TERMINATING PARENTAL RIGHTS
Parental rights will not generally be terminated in Illinois unless it is in the child's best interest to
terminate the rights of the offending parent, and it is also in the best interest of the child that a step parent is able and
willing to adopt the child. This is called a Related Adoption.
Related Adoption is a two step process.
First the offending parent's rights must be terminated either by consent or in contested litigation, and then, within
thirty days, the child must be adopted by the step parent. This is a complicated process and should be handled by an attorney.
|
Health Insurance for spouses after divorce
|
Under a federal law known as COBRA, you are entitled to remain on your spouse’s employer’s
health insurance plan for three years after you are divorced. This may be an advantage
because you pay only the group rate as a monthly premium. You should consider requiring
your former spouse to pay these premiums as a way of providing maintenance to you.
Detailed information regarding COBRA. (These two links will take you away from this page. Use your browser 'back' button to return.)
Detailed information regarding
Illinois Health Insurance Continuation Rights.
Health Insurance for Children of Divorce
The court may order the person paying support to put the child on his health insurance plan.
Even if the payer does not have a health insurance plan available, the court may order the payer to buy health insurance for the child.
THe court may also order the custodial parent to insure the child.
The court will consider the following factors:
-The medical needs of the child;
-The availability of a plan to meet those needs;
-The cost of such a plan to the payer.
NOTE: If the payer is obligated to pay health insurance premiums he/she can deduct the cost of
the premiums for the children from his/her statutory net income when calculating his or her minimal child support obligation.
|
Illinios Maintenance(Alimony) Awards
|
The court may grant a temporary or permanent maintenance award for either spouse in
amounts and for periods of time as the court deems just, without regard to marital
misconduct, in gross or for fixed or indefinite periods of time, and the maintenance
may be paid from the income or property of the other spouse after consideration of all
relevant factors, including:
-The income and property of each party, including marital property apportioned and non-marital property assigned to the party seeking maintenance.
-The needs of each party.
-The present and future earning capacity of each party.
-Any impairment of the present and future earning capacity of the party seeking maintenance due to that party devoting time to domestic duties or having forgone or delayed education, training, employment, or career opportunities due to the marriage.
-The time necessary to enable the party seeking maintenance to acquire appropriate education, training, and employment, and whether that party is able to support himself or herself through appropriate employment or is the custodian of a child making it appropriate that the custodian not seek employment.
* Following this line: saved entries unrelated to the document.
import Literature.MathematicalPhysics.KineticTheory.DiPernaLionsTruncationWeakLimits
import Mathlib.MeasureTheory.Function.Egorov
import Mathlib.MeasureTheory.Function.ConvergenceInMeasure
import HarnessLib

/-!
# Comparison of a weak `L¹` limit with an almost-everywhere limit (Egorov)

Topic: MathematicalPhysics / KineticTheory. A generic measure-theoretic tool for the subsolution
half of the named fact (L12) `diPernaLions_limit_expDuhamel` (Cercignani–Illner–Pulvirenti 1994
§5.3 Lemma 5.3.12, display before (3.44), p. 159: the weak limit `Q₊,ₘ` of the renormalised gain
terms is dominated by the gain term of the limit, "by Lemma 5.3.11 iii)"). In the tree's
rendering of that step the renormalised gain terms converge only *weakly* in `L¹`, while their
majorants — velocity averages of the quadratic expressions furnished by the collision change of
variables — converge *almost everywhere* (along a subsequence, by the velocity-averaging lemma);
the inequality survives in the limit by Egorov's theorem:

* `TendstoWeaklyL1.ae_le_of_le_of_tendsto_ae` (**proved**): on a `σ`-finite measure space, if
  `uₙ ≤ wₙ` a.e., `uₙ ⇀ u` weakly in `L¹` (integrable sequence and limit) and `wₙ → w` a.e., then
  `u ≤ w` a.e. (On `{w + ε ≤ u, |u| ≤ N, |w| ≤ N}` intersected with a finite-measure piece,
  Egorov's theorem makes `wₙ ≤ w + ε/2` uniformly off a small set for `n` large, so that
  `∫ uₙ ≤ ∫ u - ε/2 · measure` there, contradicting `∫ uₙ → ∫ u` unless the measure vanishes.)
* `TendstoInMeasure.add_real`, `tendstoInMeasure_zero_of_forall_eventually_le` (**proved**): two small
  helpers on convergence in measure of real functions used downstream.

Everything in this file is proved; no named fact is introduced.

## References

* C. Cercignani, R. Illner, M. Pulvirenti, *The Mathematical Theory of Dilute Gases*, Springer
  (1994), §5.3 Lemma 5.3.11 iii) (p. 156) and proof of Lemma 5.3.12 (p. 159).
* V. I. Bogachev, *Measure Theory* I, Springer (2007), Thm 2.2.1 (Egorov).
-/

open MeasureTheory Metric Real Set Filter Topology
open scoped ENNReal NNReal

noncomputable section

namespace Literature.MathematicalPhysics.KineticTheory

open Literature.Analysis.FunctionSpaces

section Generic

variable {α : Type*} [MeasurableSpace α] {μ : Measure α}

/-! ## Convergence in measure: two helpers -/

/-- Convergence in measure of real functions is stable under addition. [folklore] -/
theorem _root_.MeasureTheory.TendstoInMeasure.add_real {X Y : ℕ → α → ℝ} {X₀ Y₀ : α → ℝ}
    (hX : TendstoInMeasure μ X atTop X₀) (hY : TendstoInMeasure μ Y atTop Y₀) :
    TendstoInMeasure μ (fun n x => X n x + Y n x) atTop (fun x => X₀ x + Y₀ x) := by
  rw [tendstoInMeasure_iff_norm] at hX hY ⊢
  intro ε hε
  have hε2 : 0 < ε / 2 := by positivity
  have hsub : ∀ n, {x | ε ≤ ‖X n x + Y n x - (X₀ x + Y₀ x)‖} ⊆
      {x | ε / 2 ≤ ‖X n x - X₀ x‖} ∪ {x | ε / 2 ≤ ‖Y n x - Y₀ x‖} := by
    intro n x hx
    simp only [mem_setOf_eq, mem_union] at hx ⊢
    by_contra h
    push Not at h
    have h3 : ‖X n x + Y n x - (X₀ x + Y₀ x)‖ ≤ ‖X n x - X₀ x‖ + ‖Y n x - Y₀ x‖ := by
      rw [show X n x + Y n x - (X₀ x + Y₀ x) = (X n x - X₀ x) + (Y n x - Y₀ x) by ring]
      exact norm_add_le _ _
    linarith [h.1, h.2]
  have hlim := (hX (ε / 2) hε2).add (hY (ε / 2) hε2)
  rw [add_zero] at hlim
  refine tendsto_of_tendsto_of_tendsto_of_le_of_le tendsto_const_nhds hlim (fun n => zero_le)
    fun n => (measure_mono (hsub n)).trans (measure_union_le _ _)

/-- A criterion for convergence in measure to `0` of real functions: for every level `η > 0` and
every `ε > 0`, the measures of the sets `{η ≤ |Xₙ|}` are eventually at most `ε`. [folklore] -/
theorem tendstoInMeasure_zero_of_forall_eventually_le {X : ℕ → α → ℝ}
    (h : ∀ η : ℝ, 0 < η → ∀ ε : ℝ≥0∞, 0 < ε → ∀ᶠ n in atTop, μ {x | η ≤ |X n x|} ≤ ε) :
    TendstoInMeasure μ X atTop (fun _ => 0) := by
  rw [tendstoInMeasure_iff_norm]
  intro η hη
  simp only [sub_zero, Real.norm_eq_abs]
  rw [ENNReal.tendsto_nhds_zero]
  intro ε hε
  exact h η hη ε hε

/-! ## Weak limits versus almost-everywhere limits -/

/-- Auxiliary form of `TendstoWeaklyL1.ae_le_of_le_of_tendsto_ae` with (strongly) measurable data
on a finite measure space: the bad set `{w + ε ≤ u} ∩ {|u| ≤ N} ∩ {|w| ≤ N}` is null. [folklore] -/
theorem measure_weakLimit_gt_aeLimit_aux [IsFiniteMeasure μ] {u : ℕ → α → ℝ} {ul : α → ℝ}
    {w : ℕ → α → ℝ} {wl : α → ℝ} (hu : TendstoWeaklyL1 u ul μ) (hui : ∀ n, Integrable (u n) μ)
    (huli : Integrable ul μ) (hulm : StronglyMeasurable ul) (hwm : ∀ n, StronglyMeasurable (w n))
    (hwlm : StronglyMeasurable wl) (hle : ∀ n, u n ≤ᵐ[μ] w n)
    (hlim : ∀ᵐ x ∂μ, Tendsto (fun n => w n x) atTop (𝓝 (wl x))) {ε : ℝ} (hε : 0 < ε) (N : ℝ) :
    μ ({x | wl x + ε ≤ ul x} ∩ {x | |ul x| ≤ N} ∩ {x | |wl x| ≤ N}) = 0 := by
  set A : Set α := {x | wl x + ε ≤ ul x} ∩ {x | |ul x| ≤ N} ∩ {x | |wl x| ≤ N} with hA
  have hAm : MeasurableSet A := by
    refine ((measurableSet_le (hwlm.measurable.add_const _) hulm.measurable).inter
      (measurableSet_le hulm.measurable.abs measurable_const)).inter
      (measurableSet_le hwlm.measurable.abs measurable_const)
  -- it suffices to bound `μ A` by every `η > 0`
  refine le_antisymm (ENNReal.le_of_forall_pos_le_add fun η hη _ => ?_) zero_le
  rw [zero_add]
  -- Egorov on `A`
  obtain ⟨t, htA, htm, hμt, hunif⟩ := tendstoUniformlyOn_of_ae_tendsto hwm hwlm hAm
    (measure_ne_top μ A) (hlim.mono fun x hx _ => hx) (ε := (η : ℝ)) (by exact_mod_cast hη)
  -- uniform convergence on `A \ t`: eventually `wₙ < wl + ε/2` there
  have hε2 : 0 < ε / 2 := by linarith
  have hev : ∀ᶠ n in atTop, ∀ x ∈ A \ t, dist (wl x) (w n x) < ε / 2 :=
    Metric.tendstoUniformlyOn_iff.1 hunif (ε / 2) hε2
  -- the set `A \ t` is null
  have hAt : MeasurableSet (A \ t) := hAm.diff htm
  have hnull : μ (A \ t) = 0 := by
    -- `∫_{A \ t} uₙ ≤ ∫_{A \ t} ul - ε/2 μ(A \ t)` eventually, and `∫_{A \ t} uₙ → ∫_{A \ t} ul`
    have hconv := hu.tendsto_setIntegral hAt
    have hbound : ∀ᶠ n in atTop, ∫ x in A \ t, u n x ∂μ ≤
        ∫ x in A \ t, ul x ∂μ - ε / 2 * (μ (A \ t)).toReal := by
      filter_upwards [hev] with n hn
      have hle' : ∀ᵐ x ∂(μ.restrict (A \ t)), u n x ≤ ul x - ε / 2 := by
        rw [ae_restrict_iff' hAt]
        filter_upwards [hle n] with x hx hxA
        have h1 := hn x hxA
        rw [Real.dist_eq, abs_lt] at h1
        have h2 : wl x + ε ≤ ul x := hxA.1.1.1
        linarith [h1.1, h1.2]
      calc ∫ x in A \ t, u n x ∂μ ≤ ∫ x in A \ t, (ul x - ε / 2) ∂μ :=
            integral_mono_ae (hui n).integrableOn
              (huli.integrableOn.sub (integrableOn_const (measure_ne_top _ _).lt_top.ne)) hle'
        _ = ∫ x in A \ t, ul x ∂μ - ε / 2 * (μ (A \ t)).toReal := by
            rw [integral_sub huli.integrableOn (integrableOn_const (measure_ne_top _ _).lt_top.ne),
              setIntegral_const, smul_eq_mul, Measure.real, mul_comm]
    have hlimle : ∫ x in A \ t, ul x ∂μ ≤ ∫ x in A \ t, ul x ∂μ - ε / 2 * (μ (A \ t)).toReal :=
      le_of_tendsto_of_tendsto hconv tendsto_const_nhds hbound
    have htr : (μ (A \ t)).toReal ≤ 0 := by nlinarith
    have htr0 : (μ (A \ t)).toReal = 0 := le_antisymm htr ENNReal.toReal_nonneg
    exact (ENNReal.toReal_eq_zero_iff _).1 htr0 |>.resolve_right (measure_ne_top _ _)
  calc μ A ≤ μ (A \ t) + μ t := by
        calc μ A ≤ μ (A \ t ∪ t) := measure_mono (by intro x hx; by_cases h : x ∈ t <;> simp [h, hx])
          _ ≤ μ (A \ t) + μ t := measure_union_le _ _
    _ ≤ 0 + ENNReal.ofReal η := add_le_add hnull.le hμt
    _ = (η : ℝ≥0∞) := by rw [zero_add, ENNReal.ofReal_coe_nnreal]

/-- **A weak `L¹` limit is dominated by the almost-everywhere limit of its majorants** (the
mechanism by which CIP 1994 pass the inequality `Q₊ⁿ/(1 + fⁿ/m) ≤ …` to the limit on p. 159,
made explicit): on a `σ`-finite measure space let `uₙ ≤ wₙ` a.e., `uₙ ⇀ u` weakly in `L¹(μ)`
(`TendstoWeaklyL1`, with `uₙ`, `u` integrable) and `wₙ → w` almost everywhere (`wₙ`, `w`
a.e.-strongly measurable). Then `u ≤ w` almost everywhere. [cite: CIPDiluteGases1994, §5.3 proof of Lemma 5.3.12 (p. 159)] -/
theorem _root_.Literature.Analysis.FunctionSpaces.TendstoWeaklyL1.ae_le_of_le_of_tendsto_ae
    [SigmaFinite μ] {u : ℕ → α → ℝ} {ul : α → ℝ} {w : ℕ → α → ℝ} {wl : α → ℝ}
    (hu : TendstoWeaklyL1 u ul μ) (hui : ∀ n, Integrable (u n) μ) (huli : Integrable ul μ)
    (hwm : ∀ n, AEStronglyMeasurable (w n) μ) (hwlm : AEStronglyMeasurable wl μ)
    (hle : ∀ n, u n ≤ᵐ[μ] w n) (hlim : ∀ᵐ x ∂μ, Tendsto (fun n => w n x) atTop (𝓝 (wl x))) :
    ul ≤ᵐ[μ] wl := by
  -- strongly measurable representatives
  set ul' : α → ℝ := huli.1.mk ul with hul'
  set w' : ℕ → α → ℝ := fun n => (hwm n).mk (w n) with hw'
  set wl' : α → ℝ := hwlm.mk wl with hwl'
  have hulae : ul =ᵐ[μ] ul' := huli.1.ae_eq_mk
  have hwae : ∀ n, w n =ᵐ[μ] w' n := fun n => (hwm n).ae_eq_mk
  have hwlae : wl =ᵐ[μ] wl' := hwlm.ae_eq_mk
  have hu' : TendstoWeaklyL1 u ul' μ := hu.congr_limit hulae
  have huli' : Integrable ul' μ := huli.congr hulae
  have hle' : ∀ n, u n ≤ᵐ[μ] w' n := fun n =>
    (hle n).mp ((hwae n).mono fun x hx h => hx ▸ h)
  have hlim' : ∀ᵐ x ∂μ, Tendsto (fun n => w' n x) atTop (𝓝 (wl' x)) := by
    have hall : ∀ᵐ x ∂μ, ∀ n, w n x = w' n x := ae_all_iff.2 fun n => hwae n
    filter_upwards [hlim, hall, hwlae] with x hx hx' hxl
    rw [← hxl]
    exact hx.congr fun n => hx' n
  -- reduce to the representatives
  suffices h : ul' ≤ᵐ[μ] wl' by
    filter_upwards [h, hulae, hwlae] with x hx h1 h2
    rwa [h1, h2]
  -- the bad set, cut into countably many null pieces
  have hpiece : ∀ (k : ℕ) (j : ℕ) (N : ℕ),
      μ (({x | wl' x + ((j : ℝ) + 1)⁻¹ ≤ ul' x} ∩ {x | |ul' x| ≤ N} ∩ {x | |wl' x| ≤ N}) ∩
        spanningSets μ k) = 0 := by
    intro k j N
    set S := spanningSets μ k with hS
    have hSm : MeasurableSet S := measurableSet_spanningSets μ k
    haveI : IsFiniteMeasure (μ.restrict S) :=
      ⟨by rw [Measure.restrict_apply_univ]; exact measure_spanningSets_lt_top μ k⟩
    have h0 := measure_weakLimit_gt_aeLimit_aux (μ := μ.restrict S) (hu'.restrict hSm)
      (fun n => (hui n).restrict) huli'.restrict huli.1.stronglyMeasurable_mk
      (fun n => (hwm n).stronglyMeasurable_mk) hwlm.stronglyMeasurable_mk
      (fun n => ae_restrict_of_ae (hle' n)) (ae_restrict_of_ae hlim')
      (ε := ((j : ℝ) + 1)⁻¹) (by positivity) (N : ℝ)
    have hm : MeasurableSet ({x | wl' x + ((j : ℝ) + 1)⁻¹ ≤ ul' x} ∩ {x | |ul' x| ≤ N} ∩
        {x | |wl' x| ≤ N}) :=
      ((measurableSet_le (hwlm.stronglyMeasurable_mk.measurable.add_const _)
        huli.1.stronglyMeasurable_mk.measurable).inter
        (measurableSet_le huli.1.stronglyMeasurable_mk.measurable.abs measurable_const)).inter
        (measurableSet_le hwlm.stronglyMeasurable_mk.measurable.abs measurable_const)
    rwa [Measure.restrict_apply hm] at h0
  have hall : ∀ᵐ x ∂μ, ∀ k j N : ℕ, x ∉ ({x | wl' x + ((j : ℝ) + 1)⁻¹ ≤ ul' x} ∩
      {x | |ul' x| ≤ N} ∩ {x | |wl' x| ≤ N}) ∩ spanningSets μ k := by
    rw [ae_all_iff]; intro k
    rw [ae_all_iff]; intro j
    rw [ae_all_iff]; intro N
    exact measure_eq_zero_iff_ae_notMem.1 (hpiece k j N)
  filter_upwards [hall] with x hx
  by_contra hcon
  push Not at hcon
  -- choose the parameters
  obtain ⟨j, hj⟩ := exists_nat_one_div_lt (sub_pos.2 hcon)
  obtain ⟨N, hN⟩ := exists_nat_ge (max |ul' x| |wl' x|)
  have hk : x ∈ spanningSets μ (spanningSetsIndex μ x) := mem_spanningSetsIndex μ x
  refine hx (spanningSetsIndex μ x) j N ⟨⟨⟨?_, ?_⟩, ?_⟩, hk⟩
  · show wl' x + ((j : ℝ) + 1)⁻¹ ≤ ul' x
    rw [one_div] at hj
    linarith
  · show |ul' x| ≤ N
    exact (le_max_left _ _).trans hN
  · show |wl' x| ≤ N
    exact (le_max_right _ _).trans hN

end Generic

end Literature.MathematicalPhysics.KineticTheory
/-- **Bridge (surface-gravity form, with the period quantifier).** The full conclusion of
`BenignProfileRigidityR` — "for some `k ≥ 1` there is a `k`-periodic generator with
`a < log c / ((∫_{-1}^{-c} θ_{γ'})/2)`" — iff some periodic generator has `a < α_k`; the bound
`1 ≤ k` is automatic (`IsPeriodicGenerator.one_le`). [folklore] -/
theorem exists_exists_isPeriodicGenerator_lt_iff (a : ℝ) :
    (∃ k : ℕ, 1 ≤ k ∧ ∃ (γ : ℝ → Z.carrier) (c : ℝ),
        IsMaximalGeodesicOn Z.metric.leviCivita γ (Iio 0) ∧ Z.IsConeGeneratorOn γ (Iio 0) ∧
          InjOn γ (Iio 0) ∧ 0 < c ∧ c < 1 ∧
            (∀ u : ℝ, u < 0 → (Z.dilation.symm)^[k] (γ u) = γ (c * u)) ∧
              a < Real.log c / ((∫ t in (-1 : ℝ)..(-c), Z.expansionAlong γ t) / 2)) ↔
      ∃ (k : ℕ) (γ : ℝ → Z.carrier),
        Z.IsPeriodicGenerator k γ ∧ a < Z.homotheticSurfaceGravityIter k γ := by
  simp only [exists_isPeriodicGenerator_lt_iff]
  constructor
  · rintro ⟨k, -, γ, hγ, ha⟩
    exact ⟨k, γ, hγ, ha⟩
  · rintro ⟨k, γ, hγ, ha⟩
    exact ⟨k, hγ.one_le, γ, hγ, ha⟩
/-! ## §1 No `p`-torsion in `𝔛^{Sf}_f`, modulo Greenberg's facts by name -/

/-- **(N1)^{Sf} — `𝔛^{Sf}_f = XAc E_K p κ v̄ ↑Sf γ` HAS NO `p`-TORSION**, for `E = W/ℚ` over the imaginary quadratic `K` with the
Heegner hypothesis for `N_E`, `2 < p = v v̄` split, `κ` anticyclotomic with topological generator `γ`, `Sf` the places of `K` over
`N_E` not over `p`, and `𝔛^{Sf}_f` finitely generated, `Λ`-torsion with `μ = 0`; GRANTED Greenberg 2016 Prop. 4.1.1 and Greenberg 2006
Props. 4.1, 4.2, 3.2 BY NAME. Equivalently: `𝔛^{Sf}_f` has no non-zero finite `Λ`-submodule (CGLS22 Cor. 1.4.3, Keller–Yin §1.4 (e),
Pollack–Weston Prop. A.2 — there for good `p`; here ANY reduction type at `p`).
[cite: Greenberg2016Selmer, Prop. 4.1.1 (c) (§4.1 p. 15 L21–32), §4.3 pp. 20–21] [cite: Greenberg2006, Thm. 3, Props. 3.2, 4.1, 4.2, §5 A]
[cite: CastellaGrossiLeeSkinner2022, Cor. 1.4.3] [cite: KellerYin2024, §1.4 (e) (arXiv:2402.12781v2 TeX L1162–1181)]
[cite: PollackWeston2011, App. A Prop. A.2] -/
theorem xAc_smul_eq_zero_imp_of_facts (h411 : prop411_selmer_isAlmostDivisible)
    (h41 : prop41_globalEulerPoincareCorank) (h42 : prop42_localEulerPoincareCorank)
    (h32 : prop32_cohomology_isCofinitelyGenerated)
    (W : WeierstrassCurve ℚ) [W.IsElliptic] (hp : 2 < p) (hK : IsImaginaryQuadratic K)
    (hH : SatisfiesHeegnerHypothesis (W.conductorNorm ℤ) K)
    {v vbar : HeightOneSpectrum (𝓞 K)} (hv : ((p : ℕ) : 𝓞 K) ∈ v.asIdeal)
    (hvbar : ((p : ℕ) : 𝓞 K) ∈ vbar.asIdeal) (hne : vbar ≠ v)
    (κ : ZpExtension K p) (hκ : κ.IsAnticyclotomic) (γ : absoluteGaloisGroup K) [Fact (κ.IsTopGenerator γ)]
    (Sf : Finset (HeightOneSpectrum (𝓞 K)))
    (hSf : ∀ w : HeightOneSpectrum (𝓞 K), w ∈ Sf ↔
      (((W.conductorNorm ℤ : ℤ) : 𝓞 K) ∈ w.asIdeal ∧ ((p : ℕ) : 𝓞 K) ∉ w.asIdeal))
    (hXfin : Module.Finite (IwasawaAlgebra p) (XAc (W.baseChange K) p κ vbar (↑Sf : Set (HeightOneSpectrum (𝓞 K))) γ))
    (hXtor : Module.IsTorsion (IwasawaAlgebra p) (XAc (W.baseChange K) p κ vbar (↑Sf : Set (HeightOneSpectrum (𝓞 K))) γ))
    (hμ : muInvariant p (XAc (W.baseChange K) p κ vbar (↑Sf : Set (HeightOneSpectrum (𝓞 K))) γ) = 0)
    (x : XAc (W.baseChange K) p κ vbar (↑Sf : Set (HeightOneSpectrum (𝓞 K))) γ) (hx : p • x = 0) : x = 0 := by
  haveI hEK : (W.baseChange K).IsElliptic := inferInstanceAs (W.map (algebraMap ℚ K)).IsElliptic
  -- `S = {v, v̄} ∪ Sf` contains the places above `p` and the bad places of `E_K`; `S ∩ {w ∤ p} = Sf`
  set S : Set (HeightOneSpectrum (𝓞 K)) := (↑(insert v (insert vbar Sf)) : Set (HeightOneSpectrum (𝓞 K))) with hSdef
  have hS : ∀ w : HeightOneSpectrum (𝓞 K), ((p : ℕ) : 𝓞 K) ∈ w.asIdeal → w ∈ S :=
    mem_insert_insert_of_natCast_mem hK hv hvbar hne Sf
  have hSfS : ∀ w ∈ Sf, w ∈ S := fun w hw ↦ by
    rw [hSdef, Finset.coe_insert, Finset.coe_insert]
    exact Or.inr (Or.inr (Finset.mem_coe.mpr hw))
  have hSf₁ : (↑Sf : Set (HeightOneSpectrum (𝓞 K))) ⊆ S := fun w hw ↦ hSfS w (Finset.mem_coe.mp hw)
  have hSf₂ : ∀ w ∈ S, ((p : ℕ) : 𝓞 K) ∉ w.asIdeal → w ∈ (↑Sf : Set (HeightOneSpectrum (𝓞 K))) := by
    intro w hw hpw
    rw [hSdef, Finset.coe_insert, Finset.coe_insert] at hw
    rcases hw with rfl | rfl | hw
    · exact absurd hv hpw
    · exact absurd hvbar hpw
    · exact hw
  have hgoodN : ∀ w : HeightOneSpectrum (𝓞 K), ((W.conductorNorm ℤ : ℤ) : 𝓞 K) ∉ w.asIdeal →
      (W.baseChange K).HasGoodReductionAt w := fun w hw ↦
    EisensteinPrimesMuLambda.hasGoodReductionAt_baseChange_of_conductorNorm_notMem W w hw
  have hSbad : ∀ w : HeightOneSpectrum (𝓞 K), ¬ (W.baseChange K).HasGoodReductionAt w → w ∈ S := by
    intro w hw
    have hN : ((W.conductorNorm ℤ : ℤ) : 𝓞 K) ∈ w.asIdeal := by_contra fun h ↦ hw (hgoodN w h)
    by_cases hpw : ((p : ℕ) : 𝓞 K) ∈ w.asIdeal
    · exact hS w hpw
    · exact hSfS w ((hSf w).mpr ⟨hN, hpw⟩)
  have hgood : ∀ w : HeightOneSpectrum (𝓞 K), w ∉ S → ((p : ℕ) : 𝓞 K) ∉ w.asIdeal →
      (W.baseChange K).HasGoodReductionAt w := fun w hw _ ↦ by_contra fun h ↦ hw (hSbad w h)
  -- the model `ρ₀` of `E_K[p^∞]` over `G_{K,S}` (Néron–Ogg–Shafarevich)
  have hNS : ∀ n ∈ ramificationSubgroup K S, ∀ P : PrimaryTorsion (W.baseChange K).geomPoints p, n • P = P :=
    fun n hn P ↦ SignedBaseChangeAcDivCurveModel.smul_primaryTorsion_eq_of_mem_ramificationSubgroup
      (W.baseChange K) p S hSbad hS hn P
  obtain ⟨ρ₀, hρ₀⟩ := SignedBaseChangeAcDivCurveModel.exists_continuousRep_primaryTorsion (W.baseChange K) p S hNS
  -- the canonical (discrete) topological instances of the arena
  letI tΛ : TopologicalSpace (PowerSeries ℤ_[p]) := ⊥
  haveI : DiscreteTopology (PowerSeries ℤ_[p]) := ⟨rfl⟩
  haveI : IsTopologicalRing (PowerSeries ℤ_[p]) := inferInstance
  haveI : IsTopologicalAddGroup (BigRepModule ℤ_[p] p (PrimaryTorsion (W.baseChange K).geomPoints p)) :=
    inferInstance
  haveI : ContinuousSMul (PowerSeries ℤ_[p]) (BigRepModule ℤ_[p] p (PrimaryTorsion (W.baseChange K).geomPoints p)) :=
    inferInstance
  -- `K` imaginary quadratic; the `σ`-supply on `S` (class field theory above `p`, Brink + (Heeg) at `Sf`)
  haveI := hK.2
  have hKc : ∀ w : InfinitePlace K, w.IsComplex := IsTotallyComplex.isComplex
  have hsup : ∀ w : HeightOneSpectrum (𝓞 K), w ∈ S →
      ∃ σ : absoluteGaloisGroup (Place.Completion (Sum.inr w : Place K)), κ (absGaloisRestrict K _ σ) ≠ 1 := by
    intro w hw
    refine exists_local_apply_ne_one_of_mem_or hK hp hH κ hκ w ?_
    rw [hSdef, Finset.coe_insert, Finset.coe_insert] at hw
    rcases hw with rfl | rfl | hw
    · exact Or.inl hv
    · exact Or.inl hvbar
    · exact Or.inr ((hSf w).mp (Finset.mem_coe.mp hw)).1
  -- the Shapiro descent with `ψ = id`
  let ψ : PrimaryTorsion (W.baseChange K).geomPoints p ≃+ (W.baseChange K).geomPrimaryTorsion p := AddEquiv.refl _
  have hψ : ∀ (σ : absoluteGaloisGroup K) (a : PrimaryTorsion (W.baseChange K).geomPoints p),
      ψ (ρ₀ (toUnramifiedQuot K S σ) a) = σ • ψ a := fun σ a ↦ by rw [hρ₀]; rfl
  obtain ⟨F, hF⟩ := exists_shapiroDescent S hS κ ρ₀ ψ hψ
  -- the specification `𝓛^{v̄}` ("`0` at `v̄`, `⊤` elsewhere"), as a term (no definition)
  let L : Specification S (bigRep (κ.liftUnramifiedOutside S hS) ρ₀) := fun w ↦ if w = Sum.inr vbar then ⊥ else ⊤
  have hL : ∀ w : Place K, L w = if w = Sum.inr vbar then ⊥ else ⊤ := fun w ↦ rfl
  -- corank `0`, Prop. 4.1.1 (c), Shapiro + duality
  have hSel := hasCorank_strictAtSelmer_zero_of_xAc S (W.baseChange K) hS κ ρ₀ hρ₀ hKc hvbar
    (↑Sf : Set (HeightOneSpectrum (𝓞 K))) hSf₁ hSf₂ hgood hF L hL hXfin hXtor
  have hAD := primaryTorsion_strictAtSelmer_isAlmostDivisible (W.baseChange K) hS κ ρ₀ h411 h41 h42 h32
    (Finset.finite_toSet _) hK hsup hne hv hvbar L hL hSel
  exact xAc_eq_zero_of_smul_eq_zero_of_isAlmostDivisible S (W.baseChange K) hS κ ρ₀ hρ₀ hKc hvbar
    (↑Sf : Set (HeightOneSpectrum (𝓞 K))) hSf₁ hSf₂ hgood hF L hL hAD hXfin hXtor hμ x hx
-The standard of living established during the marriage.
-The duration of the marriage.
-The age and the physical and emotional condition of both parties.
-The tax consequences of the property division upon the respective economic circumstances of the parties.
-Contributions and services by the party seeking maintenance to the education, training, career or career potential, or license of the other spouse.
-Any valid agreement of the parties.
-Any other factor that the court expressly finds to be just and equitable.
In long term marriages (20 years or more) where one parent was a stay at home parent and homemaker, maintenance will
likely be permanent. This is also true in shorter term marriages where one party has
a disability and is unable to procure full time employment due to that disability.
Maintenance is designed to allow both parties to enjoy, as close as possible, the
lifestyle they would have enjoyed had the marriage not dissolved. Obviously, it will
never be possible to ensure that one income can support two households in the same
manner that income was previously supporting one household, so both parties should be
prepared to live more frugally after divorce, particularly where one spouse is unemployed and / or
unemployable.
NOTE: Maintenance can be paid in a lump sum with assets in lieu of periodic payments. This has
it's pros and cons. On the positive side, it severs most if not all financial ties
between the parties, since lump sum maintenance is not modifiable. On the other hand,
if the receiving spouse remarries or passes away, the lump sum maintenance cannot be modified.
Tax Ramifications
Maintenance is taxable to the recipient and deductible for the payor. If child support
and maintenance are lumped together into what is called "unallocated support", this may create
serious tax issues if it cannot be determined how much of the payments are child support and how
much of the payments are maintenance. It is best to have the payments distinguished up front.
|
Illinios Debt Allocation
|
In the same way that divorcing spouses must divide marital property,
they must also divide the debts they jointly incurred during the marriage.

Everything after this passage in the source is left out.